__Directions for this task__
Copy the lines below that contain "hends".

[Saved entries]
***

/-!
# Crux `HeegnerTwistCouplingInSupply` (stmt-BirchSwinnertonDyer-21381) — k = 1 pattern-free census, HEADLINE INSTANCES:
# `E_{3p}` (`p ≡ 7 (8)`), `E_{5p}` (`p ≡ 3 (8)`), `E_{7p}` (`p ≡ 3 (8)`), `E_{10p}` (`p ≡ 3 (4)`) — all but `O(log⁸ Q)` primes, mod BT

Route `BiquadraticEisensteinDescent` (cell `pub/bsd-wall`, width seat `bsd-wall-cm-bed-w3` g19; `--supports` 21381, helper).
Instances of `…LinnikCensusKOne.kOne_allBut_two(_even)_of_BT` on the families of SIGN-TABLE-KERNEL-w3g18 §6 («E_{r₀p}, r₀ ∈ {3,5,7},
and E_{10p}: located-only recipes cover 99.7–100 % of residue classes, never all p»), with the two-slot pattern-free families found by
this seat (kernel-checked `winsPR`/`wins2PR` for both mutual symbols, by `decide`) and their slot classes mod `8r₀` (discharged by
`norm_num`/`decide`): for each family, modulo Burungale–Tian ONLY, `∃ C > 0, ∀ Q ≥ 3, ∃ E, #E ≤ C (log Q)⁸` such that EVERY prime `p` of
the root-number `−1` class with `⌊√Q⌋ < p ≤ Q`, `p ∉ E` satisfies the conclusion of crux 21381 for `W`:

* ★ `cruxConclusion_E3p_allBut_of_BT` — `W = E_{3p}`, every `p ≡ 7 (mod 8)` (families for `(3/p) = ±1`);
* ★ `cruxConclusion_E5p_allBut_of_BT` — `W = E_{5p}`, every `p ≡ 3 (mod 8)`;
* ★ `cruxConclusion_E7p_allBut_of_BT` — `W = E_{7p}`, every `p ≡ 3 (mod 8)`;
* ★ `cruxConclusion_E10p_allBut_of_BT` — `W = E_{10p}`, every `p ≡ 3 (mod 4)` (four families: `p ≡ 3, 7 (8)` × `(5/p) = ±1`);
* ★ `cruxConclusion_E11p_allBut_of_BT` (`p ≡ 7 (8)`), ★ `cruxConclusion_E13p_allBut_of_BT` (`p ≡ 3 (8)`) — the families depend only on
  `r₀ mod 8` and `(r₀/p)`; any further `r₀` is a 40-line instance of `kOne_allBut_two(_even)_of_BT` (table in the crux memo).

HONEST FRAMING: RUNG-LEVEL, density one in `p` with a polylog exceptional set (every individual `p` conceded), four congruent families;
the crux as stated (all CM `W`, all `p ≥ 5`; residual C⁺), its registered stubs and BSD are NOT touched; nothing is closed. THEOREMS ONLY.
-/

namespace Summit.BirchSwinnertonDyer.BirchSwinnertonDyer.Theorems.LinnikCensus
/-- **The branch link at every two-component datum pointed on both sides** (with `nodeEnds` recorded): both
branches of the node land (trivial conjugators) in the DISTINCT verticial subgroups `Π_{v₀}`, `Π_{v₁}` — the
input of abc-iut-w4-d081's reduction of [CombGC] Prop. 1.5 (ii). [cite: MochizukiCombGC2007, Prop 1.5(ii) p.13] -/
theorem branchLink_of_twoComponentPointed (hne : Sigma.Nonempty)
    (hprime : ∀ p ∈ Sigma, p.Prime) (ι : PuncturedSurfaceGroup g r →* P)
    (hι : IsProSigmaCompletion Sigma ι) (G : PSCDatum P) {g₀ s : ℕ} (hg₀ : g₀ ≤ g) (hs : 1 ≤ s)
    (hsr : s + 1 ≤ r) (hst₀ : 1 ≤ g₀ ∨ 2 ≤ r - s) (hst₁ : 1 ≤ g - g₀ ∨ 2 ≤ s)
    (hhyp : PuncturedSurfaceGroup.IsHyperbolicType g r) (e : G.graph.C ≃ Fin r)
    (hC : ∀ c', G.cuspGp c' = ((cuspInertia (g := g) (e c')).map ι).topologicalClosure)
    (v₀ v₁ : G.graph.V) (hV : ∀ w, w = v₀ ∨ w = v₁) (ε : PuncturedSurfaceGroup g r)
    (hε : ε = ((List.finRange r).map fun j : Fin r =>
          if s ≤ (j : ℕ) then PuncturedSurfaceGroup.c (g := g) j else 1).prod *
        ((List.finRange g).map fun i : Fin g => if (i : ℕ) < g₀ then
          PuncturedSurfaceGroup.a (r := r) i * PuncturedSurfaceGroup.b i *
            (PuncturedSurfaceGroup.a i)⁻¹ * (PuncturedSurfaceGroup.b i)⁻¹ else 1).prod)
    (hV₀ : G.vertGp v₀ = ((Subgroup.closure {x : PuncturedSurfaceGroup g r |
        (∃ i : Fin g, (i : ℕ) < g₀ ∧ (x = PuncturedSurfaceGroup.a i ∨ x = PuncturedSurfaceGroup.b i)) ∨
        ∃ j : Fin r, s ≤ (j : ℕ) ∧ x = PuncturedSurfaceGroup.c j}).map ι).topologicalClosure)
    (hV₁ : G.vertGp v₁ = ((Subgroup.closure {x : PuncturedSurfaceGroup g r |
        (∃ i : Fin g, g₀ ≤ (i : ℕ) ∧ (x = PuncturedSurfaceGroup.a i ∨ x = PuncturedSurfaceGroup.b i)) ∨
        (∃ j : Fin r, (j : ℕ) < s ∧ x = PuncturedSurfaceGroup.c j) ∨ x = ε}).map ι).topologicalClosure)
    (n₀ : G.graph.N) (hN : ∀ n, n = n₀)
    (hE : G.nodeGp n₀ = ((Subgroup.zpowers ε).map ι).topologicalClosure)
    (hends : ∀ n, G.graph.nodeEnds n = s(v₀, v₁)) :
    ∀ n : G.graph.N, ∃ (w₁ w₂ : G.graph.V) (γ₁ γ₂ : ConjAct P),
      G.graph.nodeEnds n = s(w₁, w₂) ∧ γ₁ • G.nodeGp n ≤ G.vertGp w₁ ∧
        γ₂ • G.nodeGp n ≤ G.vertGp w₂ ∧ γ₁⁻¹ • G.vertGp w₁ ≠ γ₂⁻¹ • G.vertGp w₂ := by
  obtain ⟨-, hinf, hvne⟩ := G.twoComponentPointed_incidence_rows hne hprime ι hι hg₀ hs hsr hst₀ hst₁ hhyp e hC
    v₀ v₁ hV ε hε hV₀ hV₁ n₀ hN hE
  intro n
  refine ⟨v₀, v₁, 1, 1, hends n, ?_, ?_, ?_⟩
  · rw [one_smul, hN n, ← hinf]; exact inf_le_left
  · rw [one_smul, hN n, ← hinf]; exact inf_le_right
  · rwa [inv_one, one_smul, one_smul]

end PSCDatum

end Literature.AnabelianGeometry.SemiGraphs

end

***

__Solution for this task__
    (hends : ∀ n, G.graph.nodeEnds n = s(v₀, v₁)) :
  refine ⟨v₀, v₁, 1, 1, hends n, ?_, ?_, ?_⟩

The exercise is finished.